====== EXERCISE MATERIALS ======
/-- **THE C∞ FRAMED ENTRY AT A LATE TIME OF THE CHAIN, every prime** (statement and route in the module docstring). [OURS]
[cite: CossartJannsenSaito2020, Thm. 3.14, Lemma 13.2] [cite: Hauser2010, §§F–G] -/
theorem exists_cInf_framed_entry_at_prime (p : ℕ) [hp : Fact p.Prime] [CharP K p] {d : ℕ} (hdp : d + 1 = p) (hd2 : 2 ≤ d)
    {c : ℕ → State K} {j : ℕ → Fin 4} {b : ℕ → Fin 4 → K}
    (hc : ∀ k, IsIsolated p (c k).F ∧ Step0 p (c k) (c (k + 1))) (hw : FreeTail.IsWitnessedChain p c j b)
    (hr0 : ∀ e ∈ (c 0).F.support, (c 0).r ≤ e) (hfloor : ∀ k, ordZero (c k).F ≠ (p : ℕ)) {k₀ : ℕ}
    (hshade : ∀ k, k₀ ≤ k → (c k).shade = ((d : ℕ) : ℕ∞))
    (he3 : ∀ k, k₀ ≤ k → Module.finrank K (resVertex (c k)) = 3) {k₁ : ℕ} (hk₁ : k₀ ≤ k₁)
    (hwt : ∀ k, k₀ ≤ k → (∀ i, (c k).r i ≤ 1) ∧ (c k).r.degree = 2)
    (hborn : ∀ k, k₁ ≤ k → ∀ i, 1 ≤ (c k).r i →
      ∃ t, k₀ ≤ t ∧ t < k ∧ j t = i ∧ ∀ m, t < m → m < k → j m ≠ i ∧ b m i = 0)
    {k' : ℕ} (hk' : k₁ ≤ k') (hk'1 : 1 ≤ k') :
    ∃ (la mu u f : Fin 4) (π₀ : Equiv.Perm (Fin 4)), la ≠ mu ∧ la ≠ u ∧ la ≠ f ∧ mu ≠ u ∧ mu ≠ f ∧ u ≠ f ∧
      (c (k' + 1)).r = Finsupp.single (π₀ la) 1 + Finsupp.single (π₀ mu) 1 ∧
      ∀ M : ℕ, ∃ (κ : Fin 4) (A₁ S₂ C₁ : State K) (Φ : MvPolynomial (Fin 4) K) (θ' e' : Fin 4 → MvPolynomial (Fin 4) K)
        (U' E' : MvPolynomial (Fin 4) K) (a : K),
        (κ = la ∨ κ = mu) ∧
        -- the ℛ²-relation of `A₁` to the real child along `π₀` at precision `M`
        θ' (π₀ la) = X la * e' la ∧ θ' (π₀ mu) = X mu * e' mu ∧ constantCoeff (e' la) ≠ 0 ∧ constantCoeff (e' mu) ≠ 0 ∧
        constantCoeff (θ' (π₀ u)) = 0 ∧ constantCoeff (θ' (π₀ f)) = 0 ∧
        coeff (Finsupp.single u 1) (θ' (π₀ u)) * coeff (Finsupp.single f 1) (θ' (π₀ f)) -
          coeff (Finsupp.single f 1) (θ' (π₀ u)) * coeff (Finsupp.single u 1) (θ' (π₀ f)) ≠ 0 ∧
        constantCoeff U' ≠ 0 ∧ E' ∈ originIdeal K ^ M ∧ A₁.F = deletePthPowers p (U' ^ p * aeval θ' (c (k' + 1)).F) + E' ∧
        -- the framed pure-corner child re-presenting `A₁`
        C₁ = CentreBlowup.step p Finset.univ κ 0 S₂ ∧
        S₂.r = Finsupp.single la 1 + Finsupp.single mu 1 ∧ (∀ e ∈ S₂.F.support, S₂.r ≤ e) ∧
        ordZero S₂.F = ((d + 2 : ℕ) : ℕ∞) ∧ a ≠ 0 ∧ resForm S₂ = C a * X f ^ d ∧
        (∀ e ∈ S₂.F.support, e f ≤ d - 1 → 2 ≤ e la ∧ 2 ≤ e mu) ∧
        f ∉ Φ.vars ∧ constantCoeff Φ = 0 ∧ C₁.F = deletePthPowers p (tsch f Φ A₁.F) ∧
        ordZero C₁.F = ((d + 2 : ℕ) : ℕ∞) ∧ C₁.r = Finsupp.single la 1 + Finsupp.single mu 1 ∧
        (∀ e ∈ C₁.F.support, C₁.r ≤ e) ∧ resForm C₁ = C a * X f ^ d ∧
        (∀ e ∈ C₁.F.support, e f ≤ d - 1 → 2 ≤ e la ∧ 2 ≤ e mu) ∧
        IsIsolated p C₁.F ∧ Module.finrank K (resVertex C₁) = 3 := by
  have hdlt : d < p := by omega
  have hiso : ∀ k, IsIsolated p (c k).F := fun k => (hc k).1
  have hbj : ∀ k, b k (j k) = 0 := fun k => (hw k).2.1
  have hstep : ∀ k, c (k + 1) = CentreBlowup.step p Finset.univ (j k) (b k) (c k) := fun k => (hw k).2.2.2.2
  have hdivk : ∀ k, ∀ e ∈ (c k).F.support, (c k).r ≤ e := IsolatedBand.isolated_chain_forall_le hc hr0
  have ho : ∀ k, k₀ ≤ k → ordZero (c k).F = ((d + 2 : ℕ) : ℕ∞) := fun k hk => by
    obtain ⟨o, ho, hpo, -, hod⟩ := chain_shade_nat p hc hfloor hshade hk
    rw [(hwt k hk).2] at hod
    rw [ho]; congr 1; omega
  have hop : ∀ k, k₀ ≤ k → ordZero (c k).F = ((p + 1 : ℕ) : ℕ∞) := fun k hk => by
    rw [ho k hk, show d + 2 = p + 1 by omega]
  have hk'₀ : k₀ ≤ k' := hk₁.trans hk'
  have hk'₀1 : k₀ ≤ k' + 1 := by omega
  -- (1) the slots of `c k′`, the power-cone package, the births, the contact letter `f`, the fourth letter `u`
  obtain ⟨la, mu, hlm, hrk'⟩ := exists_pair_letters (hwt k' hk'₀).1 (hwt k' hk'₀).2
  obtain ⟨ℓ, a0, lam, hpkg⟩ := chain_powerCone_package p hc hw hr0 hfloor hdlt hshade he3
  have hform : ∀ k, k₀ ≤ k → resForm (c k) = C (a0 k) * (∑ i, C (ℓ k i) * X i) ^ d := fun k hk => (hpkg k hk).2.2.1
  have hdir : ∀ k, k₀ ≤ k → ℓ k (j k) + dotProduct (ℓ k) (b k) = 0 := fun k hk => (hpkg k hk).2.2.2.1
  have hlam : ∀ k, k₀ ≤ k → lam k ≠ 0 := fun k hk => (hpkg k hk).2.2.2.2.1
  have hprop : ∀ k, k₀ ≤ k → ∀ i, i ≠ j k → ℓ (k + 1) i = lam k * ℓ k i := fun k hk => (hpkg k hk).2.2.2.2.2.1
  have hcarry : ∀ k, k₀ ≤ k → ∃ i, i ≠ j k ∧ ℓ k i ≠ 0 := fun k hk => (hpkg k hk).2.2.2.2.2.2
  obtain ⟨ta, hta, htak, hja, hkepta⟩ := hborn k' hk' la (Nat.one_le_iff_ne_zero.mpr (by
    rw [hrk', Finsupp.add_apply, Finsupp.single_eq_same, Finsupp.single_eq_of_ne hlm]; omega))
  obtain ⟨tb, htb, htbk, hjb, hkeptb⟩ := hborn k' hk' mu (Nat.one_le_iff_ne_zero.mpr (by
    rw [hrk', Finsupp.add_apply, Finsupp.single_eq_of_ne (Ne.symm hlm), Finsupp.single_eq_same]; omega))
  have hf : ∃ f : Fin 4, f ≠ la ∧ f ≠ mu ∧ ℓ k' f ≠ 0 := by
    rcases Nat.lt_or_gt_of_ne (show ta ≠ tb from fun h => hlm (by rw [← hja, ← hjb, h])) with hlt | hlt
    · obtain ⟨m, h1, h2, h3⟩ := contactSupport_not_subset_pair hdir hlam hprop hcarry hbj hta hlt htbk
        (fun m hm hmk => by rw [hja]; exact hkepta m hm hmk) (fun m hm hmk => by rw [hjb]; exact hkeptb m hm hmk)
      exact ⟨m, by rw [← hja]; exact h1, by rw [← hjb]; exact h2, h3⟩
    · obtain ⟨m, h1, h2, h3⟩ := contactSupport_not_subset_pair hdir hlam hprop hcarry hbj htb hlt htak
        (fun m hm hmk => by rw [hjb]; exact hkeptb m hm hmk) (fun m hm hmk => by rw [hja]; exact hkepta m hm hmk)
      exact ⟨m, by rw [← hja]; exact h2, by rw [← hjb]; exact h1, h3⟩
  obtain ⟨f, hfl, hfm, hℓf⟩ := hf
  obtain ⟨u, hul, hum, huf, -⟩ := exists_fourth_letter hlm hfl.symm hfm.symm
  -- (2) the K11-lin ledger, cleanliness, the child's weights
  obtain ⟨U, S, T, hU, hledger⟩ := stretch_pair_ledger_linear p hc hw hr0 hfloor (by omega : 1 ≤ d) hshade hform
    hdir hlam hprop hcarry hlm hfl hfm hℓf hta htak hja hkepta htb htbk hjb hkeptb
  have hclean : deletePthPowers p (c k').F = (c k').F := by
    obtain ⟨k'', rfl⟩ : ∃ k'', k' = k'' + 1 := ⟨k' - 1, by omega⟩
    rw [hstep k'']
    exact FrameChange.deletePthPowers_step_F p Finset.univ (j k'') (b k'') (c k'')
  have hw1 : ∀ i, (CentreBlowup.step p Finset.univ (j k') (b k') (c k')).r i ≤ 1 := by
    rw [← hstep k']; exact (hwt (k' + 1) hk'₀1).1
  have hdeg : (CentreBlowup.step p Finset.univ (j k') (b k') (c k')).r.degree = 2 := by
    rw [← hstep k']; exact (hwt (k' + 1) hk'₀1).2
  -- the trivial relation of the real child to itself (slot case)
  have htriv : ∀ x : Fin 4, (X : Fin 4 → MvPolynomial (Fin 4) K) ((1 : Equiv.Perm (Fin 4)) x) =
      X x * (fun _ => (1 : MvPolynomial (Fin 4) K)) x := fun x => by rw [Equiv.Perm.one_apply, mul_one]
  have hone : constantCoeff ((fun _ => (1 : MvPolynomial (Fin 4) K)) la) ≠ 0 := by
    dsimp only; rw [map_one]; exact one_ne_zero
  have hX0 : ∀ x : Fin 4, constantCoeff ((X : Fin 4 → MvPolynomial (Fin 4) K) ((1 : Equiv.Perm (Fin 4)) x)) = 0 :=
    fun x => by rw [Equiv.Perm.one_apply]; exact constantCoeff_X (R := K) x
  have hdet1 : coeff (Finsupp.single u 1) ((X : Fin 4 → MvPolynomial (Fin 4) K) ((1 : Equiv.Perm (Fin 4)) u)) *
        coeff (Finsupp.single f 1) ((X : Fin 4 → MvPolynomial (Fin 4) K) ((1 : Equiv.Perm (Fin 4)) f)) -
      coeff (Finsupp.single f 1) ((X : Fin 4 → MvPolynomial (Fin 4) K) ((1 : Equiv.Perm (Fin 4)) u)) *
        coeff (Finsupp.single u 1) ((X : Fin 4 → MvPolynomial (Fin 4) K) ((1 : Equiv.Perm (Fin 4)) f)) ≠ 0 := by
    have h1 : coeff (Finsupp.single f 1) (X u : MvPolynomial (Fin 4) K) = 0 := by
      rw [coeff_X, if_neg]; exact fun h => huf (Finsupp.single_left_injective one_ne_zero h)
    rw [Equiv.Perm.one_apply, Equiv.Perm.one_apply, coeff_X_same, coeff_X_same, h1, zero_mul, sub_zero, mul_one]
    exact one_ne_zero
  have hU1 : constantCoeff (1 : MvPolynomial (Fin 4) K) ≠ 0 := by rw [map_one]; exact one_ne_zero
  have hrel1 : ∀ M : ℕ, (0 : MvPolynomial (Fin 4) K) ∈ originIdeal K ^ M ∧
      (c (k' + 1)).F = deletePthPowers p ((1 : MvPolynomial (Fin 4) K) ^ p *
        aeval (X : Fin 4 → MvPolynomial (Fin 4) K) (c (k' + 1)).F) + 0 := fun M => by
    refine ⟨Submodule.zero_mem _, ?_⟩
    rw [one_pow, one_mul, MvPolynomial.aeval_X_left, AlgHom.id_apply, add_zero, hstep k']
    exact (FrameChange.deletePthPowers_step_F p Finset.univ (j k') (b k') (c k')).symm
  -- (3) the step kind (res-dim4-typ-1 g5)
  rcases SwapTransport.step_cases_of_weights_prime p hlm hul.symm hfl.symm hum.symm hfm.symm huf hrk' (hop k' hk'₀) hw1 hdeg
    with ⟨hjla, hbmu, hr'⟩ | ⟨hjmu, hbla, hr'⟩ | ⟨hjuf, ⟨hbla, hbmu, hr'⟩ | ⟨hbmu, hbla, hr'⟩⟩
  · -- SLOT step in the chart `λ`
    have hbla : b k' la = 0 := by rw [← hjla]; exact hbj k'
    refine ⟨la, mu, u, f, 1, hlm, hul.symm, hfl.symm, hum.symm, hfm.symm, huf, ?_, fun M => ?_⟩
    · rw [Equiv.Perm.one_apply, Equiv.Perm.one_apply, hstep k']; exact hr'
    · obtain ⟨S₂, C₁, Φ, hC₁, hrS₂, hdivS₂, hoS₂, hresS₂, hledS₂, hΦvars, hΦ0, hC₁F, hoC₁, hrC₁, hdivC₁, hA0, hresC₁, hledC₁,
          hisoC₁, he3C₁⟩ :=
        exists_cInf_framed_child_prime p hdp hd2 hlm hul.symm hfl.symm hum.symm hfm.symm huf (κ := la) (Or.inl rfl)
          (A' := c k') (A := c (k' + 1)) (β := b k') hbla hbla hbmu (by rw [← hjla]; exact hstep k') hrk'
          (by rw [hstep k']; exact hr') (hdivk k') (hdivk (k' + 1)) (ho k' hk'₀) (ho (k' + 1) hk'₀1) hclean
          (hiso (k' + 1)) (he3 (k' + 1) hk'₀1) (hform k' hk'₀) hℓf hU hledger
      exact ⟨la, c (k' + 1), S₂, C₁, Φ, X, fun _ => 1, 1, 0, _, Or.inl rfl, htriv la, htriv mu, hone, hone, hX0 u, hX0 f,
        hdet1, hU1, (hrel1 M).1, (hrel1 M).2, hC₁, hrS₂, hdivS₂, hoS₂, hA0, hresS₂, hledS₂, hΦvars, hΦ0, hC₁F, hoC₁, hrC₁,
        hdivC₁, hresC₁, hledC₁, hisoC₁, he3C₁⟩
  · -- SLOT step in the chart `μ`
    have hbmu : b k' mu = 0 := by rw [← hjmu]; exact hbj k'
    refine ⟨la, mu, u, f, 1, hlm, hul.symm, hfl.symm, hum.symm, hfm.symm, huf, ?_, fun M => ?_⟩
    · rw [Equiv.Perm.one_apply, Equiv.Perm.one_apply, hstep k']; exact hr'
    · obtain ⟨S₂, C₁, Φ, hC₁, hrS₂, hdivS₂, hoS₂, hresS₂, hledS₂, hΦvars, hΦ0, hC₁F, hoC₁, hrC₁, hdivC₁, hA0, hresC₁, hledC₁,
          hisoC₁, he3C₁⟩ :=
        exists_cInf_framed_child_prime p hdp hd2 hlm hul.symm hfl.symm hum.symm hfm.symm huf (κ := mu) (Or.inr rfl)
          (A' := c k') (A := c (k' + 1)) (β := b k') hbmu hbla hbmu (by rw [← hjmu]; exact hstep k') hrk'
          (by rw [hstep k']; exact hr') (hdivk k') (hdivk (k' + 1)) (ho k' hk'₀) (ho (k' + 1) hk'₀1) hclean
          (hiso (k' + 1)) (he3 (k' + 1) hk'₀1) (hform k' hk'₀) hℓf hU hledger
      exact ⟨mu, c (k' + 1), S₂, C₁, Φ, X, fun _ => 1, 1, 0, _, Or.inr rfl, htriv la, htriv mu, hone, hone, hX0 u, hX0 f,
        hdet1, hU1, (hrel1 M).1, (hrel1 M).2, hC₁, hrS₂, hdivS₂, hoS₂, hA0, hresS₂, hledS₂, hΦvars, hΦ0, hC₁F, hoC₁, hrC₁,
        hdivC₁, hresC₁, hledC₁, hisoC₁, he3C₁⟩
  · -- ROTATION dropping `λ` (`b λ ≠ 0`)
    have hrA : (c (k' + 1)).r = Finsupp.single (j k') 1 + Finsupp.single mu 1 := by rw [hstep k']; exact hr'
    have hjl : j k' ≠ la := by rcases hjuf with h | h <;> rw [h]; exacts [hul, hfl]
    have hjm : j k' ≠ mu := by rcases hjuf with h | h <;> rw [h]; exacts [hum, hfm]
    refine ⟨la, mu, u, f, Equiv.swap la (j k'), hlm, hul.symm, hfl.symm, hum.symm, hfm.symm, huf, ?_, fun M => ?_⟩
    · rw [Equiv.swap_apply_left, Equiv.swap_apply_of_ne_of_ne hlm.symm hjm.symm]; exact hrA
    · obtain ⟨Nc, hcert⟩ := IsolationConverse.exists_certificate_of_isIsolated (hiso (k' + 1))
      have hg : (j k' = u ∧ (if j k' = u then f else u) = f) ∨ (j k' = f ∧ (if j k' = u then f else u) = u) := by
        rcases hjuf with h | h
        · exact Or.inl ⟨h, by rw [if_pos h]⟩
        · exact Or.inr ⟨h, by rw [if_neg (by rw [h]; exact huf.symm)]⟩
      obtain ⟨A₁, S₂, C₁, Φ, θ', e', U', E', hsla, hsmu, hela, hemu, hu0', hf0', hdet', hU', hE', hrel', -, hC₁, hrS₂,
          hdivS₂, hoS₂, hresS₂, hledS₂, hΦvars, hΦ0, hC₁F, hoC₁, hrC₁, hdivC₁, hA0, hresC₁, hledC₁, hisoC₁, he3C₁⟩ :=
        exists_cInf_framed_child_of_rotation_prime p hdp hd2 hlm hul.symm hfl.symm hum.symm hfm.symm huf (κ := la)
          (κ' := mu) (Or.inl ⟨rfl, rfl⟩) hg (P := c k') (A := c (k' + 1)) (b := b k') (hbj k') hbla hbmu (hstep k') hrk'
          (hdivk k') (ho k' hk'₀) hclean (hiso (k' + 1)) hcert (ho (k' + 1) hk'₀1) (he3 (k' + 1) hk'₀1) hrA (hdivk (k' + 1))
          (hform k' hk'₀) hℓf hU hledger M
      exact ⟨la, A₁, S₂, C₁, Φ, θ', e', U', E', _, Or.inl rfl, hsla, hsmu, hela, hemu, hu0', hf0', hdet', hU', hE', hrel',
        hC₁, hrS₂, hdivS₂, hoS₂, hA0, hresS₂, hledS₂, hΦvars, hΦ0, hC₁F, hoC₁, hrC₁, hdivC₁, hresC₁, hledC₁, hisoC₁, he3C₁⟩
  · -- ROTATION dropping `μ` (`b μ ≠ 0`)
    have hrA : (c (k' + 1)).r = Finsupp.single (j k') 1 + Finsupp.single la 1 := by rw [hstep k']; exact hr'
    have hjl : j k' ≠ la := by rcases hjuf with h | h <;> rw [h]; exacts [hul, hfl]
    have hjm : j k' ≠ mu := by rcases hjuf with h | h <;> rw [h]; exacts [hum, hfm]
    refine ⟨la, mu, u, f, Equiv.swap mu (j k'), hlm, hul.symm, hfl.symm, hum.symm, hfm.symm, huf, ?_, fun M => ?_⟩
    · rw [Equiv.swap_apply_left, Equiv.swap_apply_of_ne_of_ne hlm hjl.symm]; exact hrA.trans (add_comm _ _)
    · obtain ⟨Nc, hcert⟩ := IsolationConverse.exists_certificate_of_isIsolated (hiso (k' + 1))
      have hg : (j k' = u ∧ (if j k' = u then f else u) = f) ∨ (j k' = f ∧ (if j k' = u then f else u) = u) := by
        rcases hjuf with h | h
        · exact Or.inl ⟨h, by rw [if_pos h]⟩
        · exact Or.inr ⟨h, by rw [if_neg (by rw [h]; exact huf.symm)]⟩
      obtain ⟨A₁, S₂, C₁, Φ, θ', e', U', E', hsla, hsmu, hela, hemu, hu0', hf0', hdet', hU', hE', hrel', -, hC₁, hrS₂,
          hdivS₂, hoS₂, hresS₂, hledS₂, hΦvars, hΦ0, hC₁F, hoC₁, hrC₁, hdivC₁, hA0, hresC₁, hledC₁, hisoC₁, he3C₁⟩ :=
        exists_cInf_framed_child_of_rotation_prime p hdp hd2 hlm hul.symm hfl.symm hum.symm hfm.symm huf (κ := mu)
          (κ' := la) (Or.inr ⟨rfl, rfl⟩) hg (P := c k') (A := c (k' + 1)) (b := b k') (hbj k') hbmu hbla (hstep k') hrk'
          (hdivk k') (ho k' hk'₀) hclean (hiso (k' + 1)) hcert (ho (k' + 1) hk'₀1) (he3 (k' + 1) hk'₀1) hrA (hdivk (k' + 1))
          (hform k' hk'₀) hℓf hU hledger M
      exact ⟨mu, A₁, S₂, C₁, Φ, θ', e', U', E', _, Or.inr rfl, hsla, hsmu, hela, hemu, hu0', hf0', hdet', hU', hE', hrel',
        hC₁, hrS₂, hdivS₂, hoS₂, hA0, hresS₂, hledS₂, hΦvars, hΦ0, hC₁F, hoC₁, hrC₁, hdivC₁, hresC₁, hledC₁, hisoC₁, he3C₁⟩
======
For this exercise, repeat exactly the lines of the data above from the one with "θ' (π₀ la) = X" down to the one with "coeff (Finsupp.single u 1) (θ' (π₀ u))", both end lines included.

● TASK OUTPUT
        θ' (π₀ la) = X la * e' la ∧ θ' (π₀ mu) = X mu * e' mu ∧ constantCoeff (e' la) ≠ 0 ∧ constantCoeff (e' mu) ≠ 0 ∧
        constantCoeff (θ' (π₀ u)) = 0 ∧ constantCoeff (θ' (π₀ f)) = 0 ∧
        coeff (Finsupp.single u 1) (θ' (π₀ u)) * coeff (Finsupp.single f 1) (θ' (π₀ f)) -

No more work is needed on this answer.